ACTIVITY -> Go through the records and filter out every line lacking the word "simultaneously"; copy the lines that remain.

*** SUPPLIED MATERIAL ***

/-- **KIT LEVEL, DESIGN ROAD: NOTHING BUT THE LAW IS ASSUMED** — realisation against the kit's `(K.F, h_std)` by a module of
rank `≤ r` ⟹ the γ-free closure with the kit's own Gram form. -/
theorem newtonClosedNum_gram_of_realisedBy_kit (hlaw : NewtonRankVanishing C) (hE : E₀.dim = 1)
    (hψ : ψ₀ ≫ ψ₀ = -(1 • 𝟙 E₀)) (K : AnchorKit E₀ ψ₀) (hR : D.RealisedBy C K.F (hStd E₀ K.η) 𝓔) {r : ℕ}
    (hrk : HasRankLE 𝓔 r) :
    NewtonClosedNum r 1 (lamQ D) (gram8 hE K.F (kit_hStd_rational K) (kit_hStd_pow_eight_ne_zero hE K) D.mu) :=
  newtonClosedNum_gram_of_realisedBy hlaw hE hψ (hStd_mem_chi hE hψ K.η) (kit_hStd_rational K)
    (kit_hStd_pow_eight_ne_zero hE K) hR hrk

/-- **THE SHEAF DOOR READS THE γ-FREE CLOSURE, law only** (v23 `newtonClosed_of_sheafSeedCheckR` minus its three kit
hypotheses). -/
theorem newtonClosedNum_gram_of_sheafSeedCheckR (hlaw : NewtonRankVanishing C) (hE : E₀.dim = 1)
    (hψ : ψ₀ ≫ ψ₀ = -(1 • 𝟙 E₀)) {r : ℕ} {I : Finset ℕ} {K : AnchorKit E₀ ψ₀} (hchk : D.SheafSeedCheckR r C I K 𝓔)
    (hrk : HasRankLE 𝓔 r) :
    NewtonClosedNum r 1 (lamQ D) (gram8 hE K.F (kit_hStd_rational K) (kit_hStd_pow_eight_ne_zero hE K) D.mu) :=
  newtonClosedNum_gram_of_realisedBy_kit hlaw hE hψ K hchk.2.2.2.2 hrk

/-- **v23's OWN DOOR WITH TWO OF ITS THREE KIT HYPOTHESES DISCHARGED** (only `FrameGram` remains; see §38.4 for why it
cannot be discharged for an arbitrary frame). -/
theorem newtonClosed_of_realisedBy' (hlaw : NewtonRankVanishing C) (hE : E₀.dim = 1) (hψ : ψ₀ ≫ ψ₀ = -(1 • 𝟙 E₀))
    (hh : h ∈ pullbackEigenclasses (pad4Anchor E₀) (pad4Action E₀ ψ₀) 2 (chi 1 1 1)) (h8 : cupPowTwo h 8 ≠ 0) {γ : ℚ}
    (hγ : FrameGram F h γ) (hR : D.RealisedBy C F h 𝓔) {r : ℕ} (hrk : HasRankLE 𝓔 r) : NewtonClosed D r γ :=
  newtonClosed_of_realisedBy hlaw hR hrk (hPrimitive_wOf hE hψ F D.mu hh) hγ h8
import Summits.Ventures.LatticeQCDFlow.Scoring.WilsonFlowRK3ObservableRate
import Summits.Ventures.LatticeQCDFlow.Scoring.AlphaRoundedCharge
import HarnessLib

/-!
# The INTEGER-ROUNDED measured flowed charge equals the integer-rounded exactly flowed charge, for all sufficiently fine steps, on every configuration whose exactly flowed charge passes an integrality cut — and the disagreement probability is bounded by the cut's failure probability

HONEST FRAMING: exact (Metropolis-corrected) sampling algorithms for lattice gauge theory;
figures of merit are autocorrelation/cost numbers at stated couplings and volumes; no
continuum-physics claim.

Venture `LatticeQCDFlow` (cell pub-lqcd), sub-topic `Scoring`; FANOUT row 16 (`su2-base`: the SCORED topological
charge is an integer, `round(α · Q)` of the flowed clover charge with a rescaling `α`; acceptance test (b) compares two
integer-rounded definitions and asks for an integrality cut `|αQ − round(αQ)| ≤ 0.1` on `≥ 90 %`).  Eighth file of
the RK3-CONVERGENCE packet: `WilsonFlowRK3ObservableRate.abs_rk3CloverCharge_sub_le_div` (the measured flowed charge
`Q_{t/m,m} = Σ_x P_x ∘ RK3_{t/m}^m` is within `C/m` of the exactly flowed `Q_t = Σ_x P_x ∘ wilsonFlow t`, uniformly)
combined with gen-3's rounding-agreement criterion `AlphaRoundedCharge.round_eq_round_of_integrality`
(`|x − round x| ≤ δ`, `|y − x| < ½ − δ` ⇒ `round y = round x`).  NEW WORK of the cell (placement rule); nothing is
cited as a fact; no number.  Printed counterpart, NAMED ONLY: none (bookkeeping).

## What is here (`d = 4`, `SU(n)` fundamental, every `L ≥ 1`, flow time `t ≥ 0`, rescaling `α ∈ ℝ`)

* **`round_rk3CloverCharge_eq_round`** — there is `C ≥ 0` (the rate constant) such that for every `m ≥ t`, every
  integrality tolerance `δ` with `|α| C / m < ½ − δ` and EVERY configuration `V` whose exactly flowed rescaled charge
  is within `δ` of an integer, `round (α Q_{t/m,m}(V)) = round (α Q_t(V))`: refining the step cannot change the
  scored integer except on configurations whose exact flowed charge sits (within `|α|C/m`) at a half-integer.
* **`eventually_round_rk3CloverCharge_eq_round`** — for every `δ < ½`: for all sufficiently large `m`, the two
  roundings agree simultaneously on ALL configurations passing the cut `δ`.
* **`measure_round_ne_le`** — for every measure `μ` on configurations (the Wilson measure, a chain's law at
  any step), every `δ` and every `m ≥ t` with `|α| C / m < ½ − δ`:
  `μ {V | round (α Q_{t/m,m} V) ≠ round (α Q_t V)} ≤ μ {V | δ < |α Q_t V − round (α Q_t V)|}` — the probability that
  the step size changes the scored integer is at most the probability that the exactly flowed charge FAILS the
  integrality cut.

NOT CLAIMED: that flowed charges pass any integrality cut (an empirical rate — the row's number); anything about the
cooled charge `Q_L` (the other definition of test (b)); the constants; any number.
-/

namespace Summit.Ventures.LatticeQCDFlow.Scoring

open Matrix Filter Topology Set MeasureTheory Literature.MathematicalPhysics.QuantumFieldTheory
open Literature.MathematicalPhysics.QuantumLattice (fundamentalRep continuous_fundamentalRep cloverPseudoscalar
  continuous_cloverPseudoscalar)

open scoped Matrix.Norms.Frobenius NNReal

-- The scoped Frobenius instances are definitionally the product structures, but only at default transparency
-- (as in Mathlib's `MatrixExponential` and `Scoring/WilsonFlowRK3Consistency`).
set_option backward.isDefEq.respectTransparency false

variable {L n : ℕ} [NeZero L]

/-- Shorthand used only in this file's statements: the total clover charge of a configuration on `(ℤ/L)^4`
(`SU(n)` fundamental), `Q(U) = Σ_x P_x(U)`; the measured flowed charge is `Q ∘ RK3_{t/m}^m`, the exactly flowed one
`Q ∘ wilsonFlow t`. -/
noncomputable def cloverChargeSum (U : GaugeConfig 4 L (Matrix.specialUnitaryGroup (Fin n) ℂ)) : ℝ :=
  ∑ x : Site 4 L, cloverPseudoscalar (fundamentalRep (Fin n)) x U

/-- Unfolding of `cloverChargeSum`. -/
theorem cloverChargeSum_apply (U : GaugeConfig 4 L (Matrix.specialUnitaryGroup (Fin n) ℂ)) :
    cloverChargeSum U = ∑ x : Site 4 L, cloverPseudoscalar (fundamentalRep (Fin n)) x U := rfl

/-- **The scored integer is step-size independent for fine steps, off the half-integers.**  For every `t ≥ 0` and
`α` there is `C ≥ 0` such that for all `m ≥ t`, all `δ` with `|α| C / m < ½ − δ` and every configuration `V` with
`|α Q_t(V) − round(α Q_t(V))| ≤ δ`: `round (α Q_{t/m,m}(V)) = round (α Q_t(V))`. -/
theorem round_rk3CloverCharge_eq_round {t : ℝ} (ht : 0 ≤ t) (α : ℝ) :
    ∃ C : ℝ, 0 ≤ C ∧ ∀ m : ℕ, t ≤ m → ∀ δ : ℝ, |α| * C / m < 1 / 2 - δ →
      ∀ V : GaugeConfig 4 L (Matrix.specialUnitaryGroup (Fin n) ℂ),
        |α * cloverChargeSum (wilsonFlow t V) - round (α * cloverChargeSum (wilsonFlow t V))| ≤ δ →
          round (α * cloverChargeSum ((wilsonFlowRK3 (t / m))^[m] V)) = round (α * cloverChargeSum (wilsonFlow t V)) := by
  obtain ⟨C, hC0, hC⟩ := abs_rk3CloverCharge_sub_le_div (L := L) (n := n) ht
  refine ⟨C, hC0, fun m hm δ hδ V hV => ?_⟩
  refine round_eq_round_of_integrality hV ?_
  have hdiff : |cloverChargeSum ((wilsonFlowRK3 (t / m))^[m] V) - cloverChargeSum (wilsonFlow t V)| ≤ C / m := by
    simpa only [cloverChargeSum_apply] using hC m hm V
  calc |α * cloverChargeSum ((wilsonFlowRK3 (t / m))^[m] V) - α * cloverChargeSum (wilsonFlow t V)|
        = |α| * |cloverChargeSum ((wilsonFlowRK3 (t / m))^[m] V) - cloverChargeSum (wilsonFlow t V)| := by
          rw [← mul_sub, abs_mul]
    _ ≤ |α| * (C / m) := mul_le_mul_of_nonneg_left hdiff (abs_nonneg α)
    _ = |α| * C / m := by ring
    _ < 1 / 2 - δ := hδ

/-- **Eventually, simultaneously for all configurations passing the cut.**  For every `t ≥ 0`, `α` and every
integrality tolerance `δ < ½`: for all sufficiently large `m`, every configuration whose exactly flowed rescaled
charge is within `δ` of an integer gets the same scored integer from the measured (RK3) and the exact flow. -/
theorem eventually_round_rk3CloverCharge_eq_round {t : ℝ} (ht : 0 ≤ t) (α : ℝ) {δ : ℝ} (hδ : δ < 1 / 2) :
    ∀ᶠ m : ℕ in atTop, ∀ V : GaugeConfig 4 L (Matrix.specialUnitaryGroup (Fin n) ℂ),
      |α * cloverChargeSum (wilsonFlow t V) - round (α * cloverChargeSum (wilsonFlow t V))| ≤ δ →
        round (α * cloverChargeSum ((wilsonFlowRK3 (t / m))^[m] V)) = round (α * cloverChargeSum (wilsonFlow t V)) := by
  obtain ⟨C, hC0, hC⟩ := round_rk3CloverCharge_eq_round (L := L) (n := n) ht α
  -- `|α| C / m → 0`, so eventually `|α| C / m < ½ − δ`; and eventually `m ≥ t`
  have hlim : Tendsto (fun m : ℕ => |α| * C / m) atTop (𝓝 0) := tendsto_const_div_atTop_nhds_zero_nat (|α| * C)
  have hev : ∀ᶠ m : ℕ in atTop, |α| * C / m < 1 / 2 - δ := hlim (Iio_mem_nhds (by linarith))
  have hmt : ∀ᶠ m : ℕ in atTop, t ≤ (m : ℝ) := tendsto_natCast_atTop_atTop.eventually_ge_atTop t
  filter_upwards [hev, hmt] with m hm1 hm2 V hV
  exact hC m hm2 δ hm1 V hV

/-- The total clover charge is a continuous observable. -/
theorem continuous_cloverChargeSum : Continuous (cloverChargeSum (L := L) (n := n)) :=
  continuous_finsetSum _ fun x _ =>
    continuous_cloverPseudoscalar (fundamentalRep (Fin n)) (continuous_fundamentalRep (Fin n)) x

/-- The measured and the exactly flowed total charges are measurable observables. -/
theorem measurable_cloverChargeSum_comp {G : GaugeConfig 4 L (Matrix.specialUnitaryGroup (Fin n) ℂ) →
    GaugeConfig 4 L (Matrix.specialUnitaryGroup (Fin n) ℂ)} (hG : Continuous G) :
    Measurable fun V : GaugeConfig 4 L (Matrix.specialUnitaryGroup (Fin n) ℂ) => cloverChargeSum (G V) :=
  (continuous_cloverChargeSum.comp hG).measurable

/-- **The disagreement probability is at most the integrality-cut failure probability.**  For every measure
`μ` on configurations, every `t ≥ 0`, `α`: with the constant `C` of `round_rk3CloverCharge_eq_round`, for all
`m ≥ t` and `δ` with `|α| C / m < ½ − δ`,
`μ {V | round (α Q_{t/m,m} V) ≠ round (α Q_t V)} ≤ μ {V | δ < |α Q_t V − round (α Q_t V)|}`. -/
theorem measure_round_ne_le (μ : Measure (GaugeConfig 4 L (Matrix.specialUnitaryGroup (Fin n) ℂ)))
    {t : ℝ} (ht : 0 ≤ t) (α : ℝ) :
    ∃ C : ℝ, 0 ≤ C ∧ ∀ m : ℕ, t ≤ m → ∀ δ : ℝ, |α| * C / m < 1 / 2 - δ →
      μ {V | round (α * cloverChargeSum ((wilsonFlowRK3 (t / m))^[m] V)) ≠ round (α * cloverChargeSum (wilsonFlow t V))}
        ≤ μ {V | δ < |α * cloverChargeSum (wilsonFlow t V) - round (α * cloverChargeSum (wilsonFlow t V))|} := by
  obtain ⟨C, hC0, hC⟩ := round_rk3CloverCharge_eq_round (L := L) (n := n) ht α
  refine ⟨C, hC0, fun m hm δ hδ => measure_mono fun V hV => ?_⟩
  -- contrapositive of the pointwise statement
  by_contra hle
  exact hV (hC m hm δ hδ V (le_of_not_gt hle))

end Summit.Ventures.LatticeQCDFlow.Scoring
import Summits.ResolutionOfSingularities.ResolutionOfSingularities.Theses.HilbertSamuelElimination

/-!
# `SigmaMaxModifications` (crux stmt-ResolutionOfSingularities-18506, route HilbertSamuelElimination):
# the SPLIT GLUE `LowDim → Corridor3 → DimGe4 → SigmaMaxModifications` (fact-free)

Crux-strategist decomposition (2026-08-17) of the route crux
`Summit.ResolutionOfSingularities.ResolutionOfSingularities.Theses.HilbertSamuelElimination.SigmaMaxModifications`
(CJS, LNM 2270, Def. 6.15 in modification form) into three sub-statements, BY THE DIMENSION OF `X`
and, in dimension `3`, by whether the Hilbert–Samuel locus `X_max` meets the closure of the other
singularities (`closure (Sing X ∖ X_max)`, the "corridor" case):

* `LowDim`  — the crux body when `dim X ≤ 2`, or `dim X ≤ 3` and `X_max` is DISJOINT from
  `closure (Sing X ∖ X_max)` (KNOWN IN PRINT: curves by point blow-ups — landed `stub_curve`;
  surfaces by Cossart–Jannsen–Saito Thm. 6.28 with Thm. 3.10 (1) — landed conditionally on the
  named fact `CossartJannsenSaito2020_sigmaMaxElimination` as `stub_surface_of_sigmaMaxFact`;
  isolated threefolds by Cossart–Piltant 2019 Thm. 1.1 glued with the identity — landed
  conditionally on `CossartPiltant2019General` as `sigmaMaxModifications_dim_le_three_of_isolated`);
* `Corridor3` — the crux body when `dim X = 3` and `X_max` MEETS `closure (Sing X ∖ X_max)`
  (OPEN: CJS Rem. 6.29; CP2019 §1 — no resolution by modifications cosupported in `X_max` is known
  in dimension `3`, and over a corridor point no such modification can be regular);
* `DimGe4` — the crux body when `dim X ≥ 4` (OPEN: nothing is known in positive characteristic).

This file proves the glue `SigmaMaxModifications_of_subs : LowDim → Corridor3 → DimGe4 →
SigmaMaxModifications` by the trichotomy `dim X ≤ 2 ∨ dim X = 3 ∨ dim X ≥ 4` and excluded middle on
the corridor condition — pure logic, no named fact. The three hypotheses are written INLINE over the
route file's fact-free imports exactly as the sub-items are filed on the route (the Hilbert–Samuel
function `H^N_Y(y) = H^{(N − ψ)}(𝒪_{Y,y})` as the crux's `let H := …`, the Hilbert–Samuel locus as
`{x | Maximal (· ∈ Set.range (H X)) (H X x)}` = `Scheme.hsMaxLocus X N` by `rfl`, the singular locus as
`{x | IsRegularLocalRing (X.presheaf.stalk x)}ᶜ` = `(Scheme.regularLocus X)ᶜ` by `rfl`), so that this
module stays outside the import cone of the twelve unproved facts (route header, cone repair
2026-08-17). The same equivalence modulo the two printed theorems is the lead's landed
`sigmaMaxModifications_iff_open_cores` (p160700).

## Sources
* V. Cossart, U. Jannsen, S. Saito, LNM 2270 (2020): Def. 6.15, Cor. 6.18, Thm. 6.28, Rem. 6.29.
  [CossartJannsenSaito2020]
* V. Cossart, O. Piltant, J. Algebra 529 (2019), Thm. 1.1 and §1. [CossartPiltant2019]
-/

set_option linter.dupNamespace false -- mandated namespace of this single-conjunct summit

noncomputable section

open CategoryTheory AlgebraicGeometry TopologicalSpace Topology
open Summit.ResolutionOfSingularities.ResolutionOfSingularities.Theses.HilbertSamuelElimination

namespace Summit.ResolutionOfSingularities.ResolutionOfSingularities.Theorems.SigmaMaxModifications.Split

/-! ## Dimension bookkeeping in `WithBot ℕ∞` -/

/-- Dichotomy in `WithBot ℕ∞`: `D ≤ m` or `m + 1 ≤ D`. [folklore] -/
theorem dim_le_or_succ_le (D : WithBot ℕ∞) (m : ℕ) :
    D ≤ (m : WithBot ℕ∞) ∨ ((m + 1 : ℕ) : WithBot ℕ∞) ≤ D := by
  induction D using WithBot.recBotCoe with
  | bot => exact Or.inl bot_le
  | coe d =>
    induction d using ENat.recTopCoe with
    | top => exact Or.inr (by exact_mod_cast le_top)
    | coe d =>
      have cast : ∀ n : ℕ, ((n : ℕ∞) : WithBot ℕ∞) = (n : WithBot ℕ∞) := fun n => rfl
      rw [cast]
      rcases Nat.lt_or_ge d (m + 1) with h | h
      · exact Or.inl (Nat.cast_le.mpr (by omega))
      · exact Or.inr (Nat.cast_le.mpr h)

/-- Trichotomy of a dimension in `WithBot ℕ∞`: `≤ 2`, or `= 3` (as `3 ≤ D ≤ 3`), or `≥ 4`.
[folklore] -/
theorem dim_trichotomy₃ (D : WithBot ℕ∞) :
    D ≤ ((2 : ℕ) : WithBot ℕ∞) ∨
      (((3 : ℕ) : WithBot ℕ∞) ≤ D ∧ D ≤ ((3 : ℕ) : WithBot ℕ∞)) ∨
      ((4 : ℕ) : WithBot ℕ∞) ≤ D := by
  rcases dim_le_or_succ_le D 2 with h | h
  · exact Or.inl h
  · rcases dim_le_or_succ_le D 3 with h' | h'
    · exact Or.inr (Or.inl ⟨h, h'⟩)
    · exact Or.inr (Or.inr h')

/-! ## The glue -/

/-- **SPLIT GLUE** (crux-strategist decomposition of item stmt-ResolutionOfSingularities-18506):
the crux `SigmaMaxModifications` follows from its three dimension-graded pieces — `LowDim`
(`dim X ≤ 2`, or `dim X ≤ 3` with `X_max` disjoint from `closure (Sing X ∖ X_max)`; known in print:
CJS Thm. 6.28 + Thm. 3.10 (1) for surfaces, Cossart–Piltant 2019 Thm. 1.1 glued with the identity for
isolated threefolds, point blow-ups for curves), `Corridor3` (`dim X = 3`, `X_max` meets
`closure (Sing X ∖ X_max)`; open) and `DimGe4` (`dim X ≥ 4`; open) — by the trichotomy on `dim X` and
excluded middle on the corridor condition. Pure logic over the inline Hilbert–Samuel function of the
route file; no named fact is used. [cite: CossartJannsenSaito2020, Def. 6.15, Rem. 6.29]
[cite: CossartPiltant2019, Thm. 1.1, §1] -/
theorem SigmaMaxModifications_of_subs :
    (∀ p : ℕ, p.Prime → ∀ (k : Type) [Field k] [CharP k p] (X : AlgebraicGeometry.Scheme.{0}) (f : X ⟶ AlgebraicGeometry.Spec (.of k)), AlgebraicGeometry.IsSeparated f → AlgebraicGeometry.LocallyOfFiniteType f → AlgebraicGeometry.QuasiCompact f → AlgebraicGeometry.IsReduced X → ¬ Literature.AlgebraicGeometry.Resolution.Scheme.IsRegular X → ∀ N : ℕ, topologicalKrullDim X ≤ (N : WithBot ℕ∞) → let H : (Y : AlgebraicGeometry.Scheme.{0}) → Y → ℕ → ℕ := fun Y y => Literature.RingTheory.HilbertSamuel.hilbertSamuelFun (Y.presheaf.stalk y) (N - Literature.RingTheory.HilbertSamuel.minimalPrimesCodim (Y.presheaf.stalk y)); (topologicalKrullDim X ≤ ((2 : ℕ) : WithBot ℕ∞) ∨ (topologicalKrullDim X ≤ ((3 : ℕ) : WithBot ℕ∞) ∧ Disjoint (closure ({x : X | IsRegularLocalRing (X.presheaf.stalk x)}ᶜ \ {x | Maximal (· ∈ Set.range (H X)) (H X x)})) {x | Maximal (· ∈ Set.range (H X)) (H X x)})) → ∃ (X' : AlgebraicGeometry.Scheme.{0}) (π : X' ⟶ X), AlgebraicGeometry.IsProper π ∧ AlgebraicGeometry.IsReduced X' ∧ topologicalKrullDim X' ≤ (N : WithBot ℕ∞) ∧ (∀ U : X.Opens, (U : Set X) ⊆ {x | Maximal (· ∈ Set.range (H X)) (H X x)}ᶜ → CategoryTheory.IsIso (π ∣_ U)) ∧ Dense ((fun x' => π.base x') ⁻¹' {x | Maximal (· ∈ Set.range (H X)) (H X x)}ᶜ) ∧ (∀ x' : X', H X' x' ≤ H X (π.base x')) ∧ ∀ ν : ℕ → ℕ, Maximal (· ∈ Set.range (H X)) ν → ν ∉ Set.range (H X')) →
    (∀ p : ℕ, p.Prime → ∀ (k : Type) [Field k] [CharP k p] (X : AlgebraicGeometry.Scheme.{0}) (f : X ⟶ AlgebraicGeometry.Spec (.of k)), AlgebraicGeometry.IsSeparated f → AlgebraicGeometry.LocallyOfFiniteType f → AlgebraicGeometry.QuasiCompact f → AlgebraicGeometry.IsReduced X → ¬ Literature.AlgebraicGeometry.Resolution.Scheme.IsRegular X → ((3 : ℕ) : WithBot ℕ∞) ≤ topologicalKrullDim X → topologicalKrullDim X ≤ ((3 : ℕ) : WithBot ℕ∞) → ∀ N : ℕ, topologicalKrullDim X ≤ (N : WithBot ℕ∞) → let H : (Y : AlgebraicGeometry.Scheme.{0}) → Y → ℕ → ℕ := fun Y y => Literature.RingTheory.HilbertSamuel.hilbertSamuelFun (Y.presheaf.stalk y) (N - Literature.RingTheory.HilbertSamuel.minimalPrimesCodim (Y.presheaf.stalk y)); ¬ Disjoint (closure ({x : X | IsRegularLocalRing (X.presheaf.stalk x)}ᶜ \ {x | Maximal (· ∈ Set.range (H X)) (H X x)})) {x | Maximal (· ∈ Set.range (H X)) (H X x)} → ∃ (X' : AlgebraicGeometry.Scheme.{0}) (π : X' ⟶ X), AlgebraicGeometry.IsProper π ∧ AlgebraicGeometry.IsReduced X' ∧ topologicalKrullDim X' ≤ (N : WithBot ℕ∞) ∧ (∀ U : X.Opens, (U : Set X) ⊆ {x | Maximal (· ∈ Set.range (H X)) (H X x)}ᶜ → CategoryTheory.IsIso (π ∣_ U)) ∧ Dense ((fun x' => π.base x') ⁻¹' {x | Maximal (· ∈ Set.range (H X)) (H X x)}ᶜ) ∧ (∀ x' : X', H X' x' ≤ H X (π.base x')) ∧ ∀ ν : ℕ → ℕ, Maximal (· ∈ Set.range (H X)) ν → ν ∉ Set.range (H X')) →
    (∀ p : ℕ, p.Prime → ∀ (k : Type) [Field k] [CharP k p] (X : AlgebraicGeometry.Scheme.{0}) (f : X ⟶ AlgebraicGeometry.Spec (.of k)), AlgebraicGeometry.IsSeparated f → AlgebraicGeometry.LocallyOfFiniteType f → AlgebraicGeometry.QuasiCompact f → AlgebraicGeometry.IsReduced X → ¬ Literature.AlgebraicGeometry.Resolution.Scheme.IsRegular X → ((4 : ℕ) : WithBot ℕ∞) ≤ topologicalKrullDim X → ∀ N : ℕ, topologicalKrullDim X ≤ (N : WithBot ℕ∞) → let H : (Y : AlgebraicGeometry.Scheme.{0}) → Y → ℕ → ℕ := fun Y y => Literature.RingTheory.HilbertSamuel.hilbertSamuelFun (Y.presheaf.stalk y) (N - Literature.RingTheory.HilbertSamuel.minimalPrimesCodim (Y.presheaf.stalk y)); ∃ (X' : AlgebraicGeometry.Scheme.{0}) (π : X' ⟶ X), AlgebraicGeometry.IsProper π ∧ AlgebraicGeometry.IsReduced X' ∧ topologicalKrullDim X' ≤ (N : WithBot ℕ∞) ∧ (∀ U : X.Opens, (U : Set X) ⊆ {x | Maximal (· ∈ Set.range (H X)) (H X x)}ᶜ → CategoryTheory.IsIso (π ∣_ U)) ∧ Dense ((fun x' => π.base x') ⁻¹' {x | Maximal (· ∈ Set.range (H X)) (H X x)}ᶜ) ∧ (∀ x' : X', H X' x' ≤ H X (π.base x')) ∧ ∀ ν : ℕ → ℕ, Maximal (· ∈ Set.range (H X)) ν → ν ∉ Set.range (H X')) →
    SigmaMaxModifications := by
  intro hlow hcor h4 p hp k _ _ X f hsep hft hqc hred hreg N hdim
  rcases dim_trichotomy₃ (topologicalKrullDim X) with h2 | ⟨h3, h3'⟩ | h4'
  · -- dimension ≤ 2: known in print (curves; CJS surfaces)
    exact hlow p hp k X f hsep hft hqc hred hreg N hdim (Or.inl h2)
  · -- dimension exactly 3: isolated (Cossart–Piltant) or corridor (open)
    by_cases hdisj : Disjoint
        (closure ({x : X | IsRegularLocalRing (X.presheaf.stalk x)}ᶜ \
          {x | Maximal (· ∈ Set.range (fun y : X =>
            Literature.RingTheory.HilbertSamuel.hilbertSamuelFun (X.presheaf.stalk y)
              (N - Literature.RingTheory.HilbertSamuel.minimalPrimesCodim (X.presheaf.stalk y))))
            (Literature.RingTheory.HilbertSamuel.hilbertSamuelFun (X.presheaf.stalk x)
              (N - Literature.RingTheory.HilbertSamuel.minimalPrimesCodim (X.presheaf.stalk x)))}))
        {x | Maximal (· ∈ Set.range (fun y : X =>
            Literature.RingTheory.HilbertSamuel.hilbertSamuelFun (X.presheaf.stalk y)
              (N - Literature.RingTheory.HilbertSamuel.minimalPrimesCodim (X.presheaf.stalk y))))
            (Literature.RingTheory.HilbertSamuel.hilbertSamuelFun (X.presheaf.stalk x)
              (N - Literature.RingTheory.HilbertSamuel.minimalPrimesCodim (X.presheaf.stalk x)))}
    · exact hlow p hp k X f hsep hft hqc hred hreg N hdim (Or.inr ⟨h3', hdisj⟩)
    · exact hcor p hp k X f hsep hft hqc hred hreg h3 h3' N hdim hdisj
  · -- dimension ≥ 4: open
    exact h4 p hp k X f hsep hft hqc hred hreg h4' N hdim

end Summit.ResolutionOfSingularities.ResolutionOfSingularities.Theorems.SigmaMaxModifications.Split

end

*** End of SUPPLIED MATERIAL ***

YOUR SOLUTION ->
  roundings agree simultaneously on ALL configurations passing the cut `δ`.
/-- **Eventually, simultaneously for all configurations passing the cut.**  For every `t ≥ 0`, `α` and every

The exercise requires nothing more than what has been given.